Taylor found the county’s program lacked oversight and violated a 2011 update to the agency’s general plan that called for reducing climate pollution locally.
The five-member county Board of Supervisors voted 3 to 2 to appeal the decision, with Supervisors Dianne Jacob and Nathan Fletcher in opposition.
Fletcher, who also sits on the influential California Air Resources Board, the agency largely responsible for designing the state’s climate plan, declined to be interviewed, citing the ongoing litigation.
While the question of whether the county is required to make emissions cuts within its jurisdiction is still being debated, another perhaps more profound question has come into focus.
How will new housing developments in San Diego County approved using carbon credits — such as Newland Sierra, Adara at Otay Ranch and others — affect the ability of other jurisdictions in the region to meet state requirements for reducing greenhouse gases from driving?
Specifically, the San Diego Assn. of Governments, like other major metropolitan planning organizations in California, is required by law, under Senate Bill 375, to reduce tailpipe and other emissions 19% below a 2005 benchmark by 2035.
SANDAG Executive Director Hasan Ikhrata said the agency will need to make dramatic investments in a new rail system and potentially institute widespread tolling on highways to meet the mandate.

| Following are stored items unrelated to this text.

import Summits.HubbardSuperconductivity.HubbardSuperconductivity.Theorems.AnisotropyChordTransferFibre3FinXDEvalW

/-!
# Route `AnisotropyChord` / H0 rotor rung: FIN per-`L` row-D (KT-2a″) cell facts, `L = 22`, cells 61–61

Kernel facts `xdCellAny0 22 (49/50) la lb aD = true` (in-kernel point tables, zero data; `decide +kernel`) for the combined-cell
grid of `L = 22` (g5 design, 1–2.5 % cells); assembled in `…FinXDTwentyTwo`.  Prover seat `hubbard-h0-rotor-p3` g7; helper for piece A =
stmt-HubbardSuperconductivity-23918 of rung 19089 (`--supports`, helper class).  WHAT THIS IS NOT: nothing here proves superconductivity in the
Hubbard model (rotor TARGET as worded stays FALSE, g15 verdict); kernel facts for ONE hypothesis of ONE conditional reduction.
-/

set_option linter.dupNamespace false
set_option autoImplicit false

namespace Summit.HubbardSuperconductivity.HubbardSuperconductivity.Theorems.AnisotropyChord.Transfer.Fibre3

namespace FinXD

/-- cell 61 of `L = 22` (`cert`). [folklore] -/
theorem xd22_61 : xdCellAny0 22 (49/50 : ℚ) 500131762594881 512635056659754 (2/25 : ℚ) = true := by (rw [← xdCellAnyW0_eq]; decide +kernel)

end FinXD

end Summit.HubbardSuperconductivity.HubbardSuperconductivity.Theorems.AnisotropyChord.Transfer.Fibre3
import Summits.QuantumFields.YangMills.Theorems.AllWindowsColdBoxBoxHighLineEdgeChartPolynomial

/-!
# T-S5 Wick layer, part 4 — the TWO-VERTEX BOUND: colour-distinct vertices only cross-contract, so a pair of `k`-leg vertices is bounded by
# `Z·(2k−1)!!·M^k` with `M` the largest CROSS propagator (the «triple bond» of T-S5.12a, `k = 3`)

Planner ym-idea-2 g18's `STUB-PLAN-S5-STEP2.md` §3–§4: the cubic vertex `V₃` has COLOUR-ε STRUCTURE — within one vertex the three colour indices are
pairwise distinct — so under the colour-diagonal propagator `S_L((e,c),(e',c')) = (2β)⁻¹·[c = c']·(L⁻¹)_{ee'}` (✓EdgeChartWick) every intra-vertex contraction
vanishes and `E₀[V₃²]` is a sum of «triple bonds» `≲ β²·(2β)⁻³·Σ_{p,p'} |G(p,p')|³` (12a: `E₀[V₃²] ≲ β⁻¹H⁴·polylog`).  This file supplies the abstract step:

* §1 `pairingSum_mono'` / `abs_pairingSum_le_doubleFactorial'` — the crude pairing bounds of ✓EdgeChartWick with hypotheses only on DISTINCT legs `i ≠ j`
  (a pairing never pairs a leg with itself);
* §2 `inv_apply_comm` / `propagator_comm` — `L⁻¹` and `S_L` are symmetric for positive-definite `L`;
* §3 ★`abs_integral_twoVertex_le` — for leg families `legA : Fin m → I × Fin 3`, `legB : Fin m' → I × Fin 3` (`m + m' = 2k` via `e : Fin m ⊕ Fin m' ≃ Fin 2k`)
  with pairwise-distinct colours inside each family and `|S_L(legA i, legB j)| ≤ M` across:
  `|∫ (∏ a_{legA}) (∏ a_{legB}) e^{−βQ} da| ≤ Z·(2k−1)!!·M^k`; cold-box corollary `coldBox_abs_integral_twoVertex_le` with ✓S3b's
  `M = (2β)⁻¹·C(1+log H)/(1+d_min)²` is left to the 12a assembly (it only instantiates `M`).

Tree (✓EdgeChartPolynomial) + Mathlib; no definitions.  HONEST LABEL: bookkeeping for STEP 2 of the XL stub S5 of a critic-PASSed DRAFT line; T-S5.7/10/12/13, S5, U5,
⟨24004⟩ ⟨24335⟩ ⟨24336⟩ remain OPEN; route AllWindowsColdBox is DRAFT; no rung is proved; the Yang–Mills mass gap is NOT proved by this file.
Seat ym-line-sfw-p2 g77 (LEAD, cell ym-idea-1; Wick layer T-S5.10/11/12a).
-/

set_option autoImplicit false

noncomputable section

open MeasureTheory Matrix Finset
open scoped Kronecker Nat
open Literature.Probability.LatticeModels (pairingSum pairIdx pairingSum_congr_of_eq)

namespace Summit.QuantumFields.YangMills.Theorems.AllWindowsColdBoxBoxHighLine

namespace EdgeChartGaussian

open LaplaceSandwich (flatten flatten_apply volume_preserving_flatten)
open GaussianChartWick

/-! ## §1 Crude pairing bounds with hypotheses on distinct legs only -/

section Pairing

variable {α : Type*}

/-- The two legs of one pair of an ordering are distinct indices. -/
theorem perm_pairIdx_ne (k : ℕ) (τ : Equiv.Perm (Fin (2 * k))) (j : Fin k) :
    τ (pairIdx k (j, 0)) ≠ τ (pairIdx k (j, 1)) := by
  intro h
  have h' := (pairIdx k).injective (τ.injective h)
  simp only [Prod.mk.injEq, Fin.zero_eq_one_iff, OfNat.ofNat_ne_one, and_false] at h'

/-- Monotonicity with hypotheses on distinct legs: `0 ≤ S ≤ S'` on pairs of distinct legs ⇒ `𝒢_k[S](x) ≤ 𝒢_k[S'](x)`. -/
theorem pairingSum_mono' {S S' : α → α → ℝ} (k : ℕ) (x : Fin (2 * k) → α) (h0 : ∀ i j, i ≠ j → 0 ≤ S (x i) (x j))
    (h : ∀ i j, i ≠ j → S (x i) (x j) ≤ S' (x i) (x j)) : pairingSum S k x ≤ pairingSum S' k x := by
  unfold pairingSum
  refine mul_le_mul_of_nonneg_left (Finset.sum_le_sum fun τ _ => ?_) (by positivity)
  exact Finset.prod_le_prod (fun j _ => h0 _ _ (perm_pairIdx_ne k τ j)) fun j _ => h _ _ (perm_pairIdx_ne k τ j)

/-- `𝒢_k[|S|] ≤ (2k−1)!!·B^k` when `|S| ≤ B` on pairs of distinct legs. -/
theorem pairingSum_abs_le_doubleFactorial' (S : α → α → ℝ) (k : ℕ) (x : Fin (2 * k) → α) {B : ℝ}
    (hB : ∀ i j, i ≠ j → |S (x i) (x j)| ≤ B) : pairingSum (fun a b => |S a b|) k x ≤ ((2 * k - 1)‼ : ℕ) * B ^ k := by
  rw [← pairingSum_const_kernel B k x]
  exact pairingSum_mono' k x (fun i j _ => abs_nonneg _) hB

/-- ★ **Crude Wick bound, distinct-leg form**: `|S(x_i,x_j)| ≤ B` for `i ≠ j` ⇒ `|𝒢_k[S](x)| ≤ (2k−1)!!·B^k`. -/
theorem abs_pairingSum_le_doubleFactorial' (S : α → α → ℝ) (k : ℕ) (x : Fin (2 * k) → α) {B : ℝ}
    (hB : ∀ i j, i ≠ j → |S (x i) (x j)| ≤ B) : |pairingSum S k x| ≤ ((2 * k - 1)‼ : ℕ) * B ^ k :=
  (abs_pairingSum_le S k x).trans (pairingSum_abs_le_doubleFactorial' S k x hB)

end Pairing

/-! ## §2 Symmetry of the propagator -/

variable {I : Type} [Fintype I] [DecidableEq I]

/-- `L⁻¹` is symmetric for a positive-definite (hence symmetric) real matrix `L`. -/
theorem inv_apply_comm (L : Matrix I I ℝ) (hL : L.PosDef) (e e' : I) : L⁻¹ e e' = L⁻¹ e' e := by
  have hT : Lᵀ = L := by
    have h := hL.isHermitian.eq
    rwa [Matrix.conjTranspose_eq_transpose_of_trivial] at h
  rw [← Matrix.transpose_apply L⁻¹ e' e, Matrix.transpose_nonsing_inv, hT]

/-- The colour-diagonal propagator is symmetric. -/
theorem propagator_comm (L : Matrix I I ℝ) (hL : L.PosDef) (β : ℝ) (p q : I × Fin 3) :
    ((2 * β)⁻¹ * if p.2 = q.2 then L⁻¹ p.1 q.1 else 0) = (2 * β)⁻¹ * if q.2 = p.2 then L⁻¹ q.1 p.1 else 0 := by
  by_cases h : p.2 = q.2
  · rw [if_pos h, if_pos h.symm, inv_apply_comm L hL]
  · rw [if_neg h, if_neg (Ne.symm h)]

/-- The partition function `Z = √(π/β)^{|I×Fin 3|}/√det(L ⊗ₖ 1)` is positive. -/
theorem partitionConst_pos (L : Matrix I I ℝ) (hL : L.PosDef) {β : ℝ} (hβ : 0 < β) :
    0 < Real.sqrt (Real.pi / β) ^ Fintype.card (I × Fin 3) / Real.sqrt (L ⊗ₖ (1 : Matrix (Fin 3) (Fin 3) ℝ)).det :=
  div_pos (pow_pos (Real.sqrt_pos.2 (div_pos Real.pi_pos hβ)) _)
    (Real.sqrt_pos.2 (posDef_kronecker_one (o := Fin 3) L hL).det_pos)

/-! ## §3 The two-vertex bound -/

/-- ★ **Two-vertex bound.**  Two leg families with pairwise-distinct colours inside each family only cross-contract; if every cross propagator
is at most `M` in absolute value then `|∫ (∏ a_{legA})(∏ a_{legB}) e^{−βQ} da| ≤ Z · (2k−1)!! · M^k` (`m + m' = 2k`). -/
theorem abs_integral_twoVertex_le (L : Matrix I I ℝ) (hL : L.PosDef) {β : ℝ} (hβ : 0 < β) {m m' k : ℕ}
    (e : Fin m ⊕ Fin m' ≃ Fin (2 * k)) (legA : Fin m → I × Fin 3) (legB : Fin m' → I × Fin 3)
    (hA : ∀ i j, i ≠ j → (legA i).2 ≠ (legA j).2) (hB : ∀ i j, i ≠ j → (legB i).2 ≠ (legB j).2) {M : ℝ} (hM : 0 ≤ M)
    (hAB : ∀ i j, |(2 * β)⁻¹ * (if (legA i).2 = (legB j).2 then L⁻¹ (legA i).1 (legB j).1 else 0)| ≤ M) :
    |∫ a : I → EuclideanSpace ℝ (Fin 3), (∏ s, a ((Sum.elim legA legB) s).1 ((Sum.elim legA legB) s).2) *
        Real.exp (-(β * ∑ c : Fin 3, (fun e => a e c) ⬝ᵥ (L *ᵥ fun e => a e c)))| ≤
      Real.sqrt (Real.pi / β) ^ Fintype.card (I × Fin 3) / Real.sqrt (L ⊗ₖ (1 : Matrix (Fin 3) (Fin 3) ℝ)).det *
        (((2 * k - 1)‼ : ℕ) * M ^ k) := by
  have hZ := partitionConst_pos L hL hβ
  rw [integral_prodCoord_fintype_eq_pairingSum L hL hβ e, abs_mul, abs_of_pos hZ]
  refine mul_le_mul_of_nonneg_left (abs_pairingSum_le_doubleFactorial' _ k _ fun i j hij => ?_) hZ.le
  have hij' : e.symm i ≠ e.symm j := fun h => hij (e.symm.injective h)
  have hzero : |(2 * β)⁻¹ * (0 : ℝ)| ≤ M := by rw [mul_zero, abs_zero]; exact hM
  simp only [Function.comp_apply]
  rcases hi : e.symm i with i' | i' <;> rcases hj : e.symm j with j' | j' <;> rw [hi, hj] at hij' <;>
    simp only [Sum.elim_inl, Sum.elim_inr]
  · rw [if_neg (hA i' j' fun h => hij' (congrArg Sum.inl h))]; exact hzero
  · exact hAB i' j'
  · rw [← propagator_comm L hL]; exact hAB j' i'
  · rw [if_neg (hB i' j' fun h => hij' (congrArg Sum.inr h))]; exact hzero

/-- The `k = 3` instance («triple bond»): two colour-distinct cubic vertices, `|∫ M_A M_B e^{−βQ}| ≤ Z · 15 · M³`. -/
theorem abs_integral_twoCubic_le (L : Matrix I I ℝ) (hL : L.PosDef) {β : ℝ} (hβ : 0 < β)
    (legA legB : Fin 3 → I × Fin 3)
    (hA : ∀ i j, i ≠ j → (legA i).2 ≠ (legA j).2) (hB : ∀ i j, i ≠ j → (legB i).2 ≠ (legB j).2) {M : ℝ} (hM : 0 ≤ M)
    (hAB : ∀ i j, |(2 * β)⁻¹ * (if (legA i).2 = (legB j).2 then L⁻¹ (legA i).1 (legB j).1 else 0)| ≤ M) :
    |∫ a : I → EuclideanSpace ℝ (Fin 3), (∏ s, a ((Sum.elim legA legB) s).1 ((Sum.elim legA legB) s).2) *
        Real.exp (-(β * ∑ c : Fin 3, (fun e => a e c) ⬝ᵥ (L *ᵥ fun e => a e c)))| ≤
      Real.sqrt (Real.pi / β) ^ Fintype.card (I × Fin 3) / Real.sqrt (L ⊗ₖ (1 : Matrix (Fin 3) (Fin 3) ℝ)).det * (15 * M ^ 3) := by
  have h := abs_integral_twoVertex_le L hL hβ (m := 3) (m' := 3) (k := 3)
    (finSumFinEquiv.trans (finCongr (show 3 + 3 = 2 * 3 by norm_num))) legA legB hA hB hM hAB
  have h15 : ((2 * 3 - 1)‼ : ℕ) = 15 := by decide
  rw [h15] at h
  exact_mod_cast h

/-- In particular the product of two colour-distinct monomials, in the `(∏ A)·(∏ B)` form used by `integral_sumProd_mul_sumProd`. -/
theorem abs_integral_prod_mul_prod_le (L : Matrix I I ℝ) (hL : L.PosDef) {β : ℝ} (hβ : 0 < β) {m m' k : ℕ}
    (e : Fin m ⊕ Fin m' ≃ Fin (2 * k)) (legA : Fin m → I × Fin 3) (legB : Fin m' → I × Fin 3)
    (hA : ∀ i j, i ≠ j → (legA i).2 ≠ (legA j).2) (hB : ∀ i j, i ≠ j → (legB i).2 ≠ (legB j).2) {M : ℝ} (hM : 0 ≤ M)
    (hAB : ∀ i j, |(2 * β)⁻¹ * (if (legA i).2 = (legB j).2 then L⁻¹ (legA i).1 (legB j).1 else 0)| ≤ M) :
    |∫ a : I → EuclideanSpace ℝ (Fin 3), (∏ i, a (legA i).1 (legA i).2) * (∏ j, a (legB j).1 (legB j).2) *
        Real.exp (-(β * ∑ c : Fin 3, (fun e => a e c) ⬝ᵥ (L *ᵥ fun e => a e c)))| ≤
      Real.sqrt (Real.pi / β) ^ Fintype.card (I × Fin 3) / Real.sqrt (L ⊗ₖ (1 : Matrix (Fin 3) (Fin 3) ℝ)).det *
        (((2 * k - 1)‼ : ℕ) * M ^ k) := by
  simp_rw [prodCoord_mul_prodCoord]
  exact abs_integral_twoVertex_le L hL hβ e legA legB hA hB hM hAB

end EdgeChartGaussian

end Summit.QuantumFields.YangMills.Theorems.AllWindowsColdBoxBoxHighLine

end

Lawyers for the region’s top planning and transportation agency sent a sternly worded letter to the county in September saying that although the agency had yet to take a position on the offset program, it would be looking into the issue closely.
The attorney general’s position was much more clear, saying the county’s offset plan would result in “inconsistencies with Senate Bill 375 … a state law designed to reduce vehicle-related [greenhouse gas] emissions through smart growth land use planning and transportation design.”
Although the county’s plan allows it to cancel out new car pollution using offsets, SANDAG would be left on the hook for the emissions under state law.
In response, county officials and their supporters have pointed out that the state air board, which is responsible for implementing the bill, has in the past recognized the use of carbon offsets in the approval of a specific housing project, such as Newhall Ranch in Los Angeles.
The offset program was “based on guidance from the state and other stakeholders, including California’s Air Resources Board and the attorney general,” county counsel said in an email.
Top air quality regulators in Sacramento have in recent years spent considerable time helping to develop a private market for carbon offsets through online registries, such as Climate Action Reserve, American Carbon Registry and Verified Carbon Standard.
The state even allows businesses regulated under the cap-and-trade program to buy offsets as part of maintaining compliance with the program.
In September, the air board voted to approve a controversial carbon offset blueprint designed by the agency for use by other governments and corporations, which could end up funneling billions of dollars to South America, Africa and Asia to try to prevent deforestation.
But the state does not recognize offsets when calculating its own carbon footprint, meaning that even if a particular housing project is approved using offset credits, the state will still get dinged for the emissions when trying to meet its climate goals.
Smith writes for the San Diego Union-Tribune.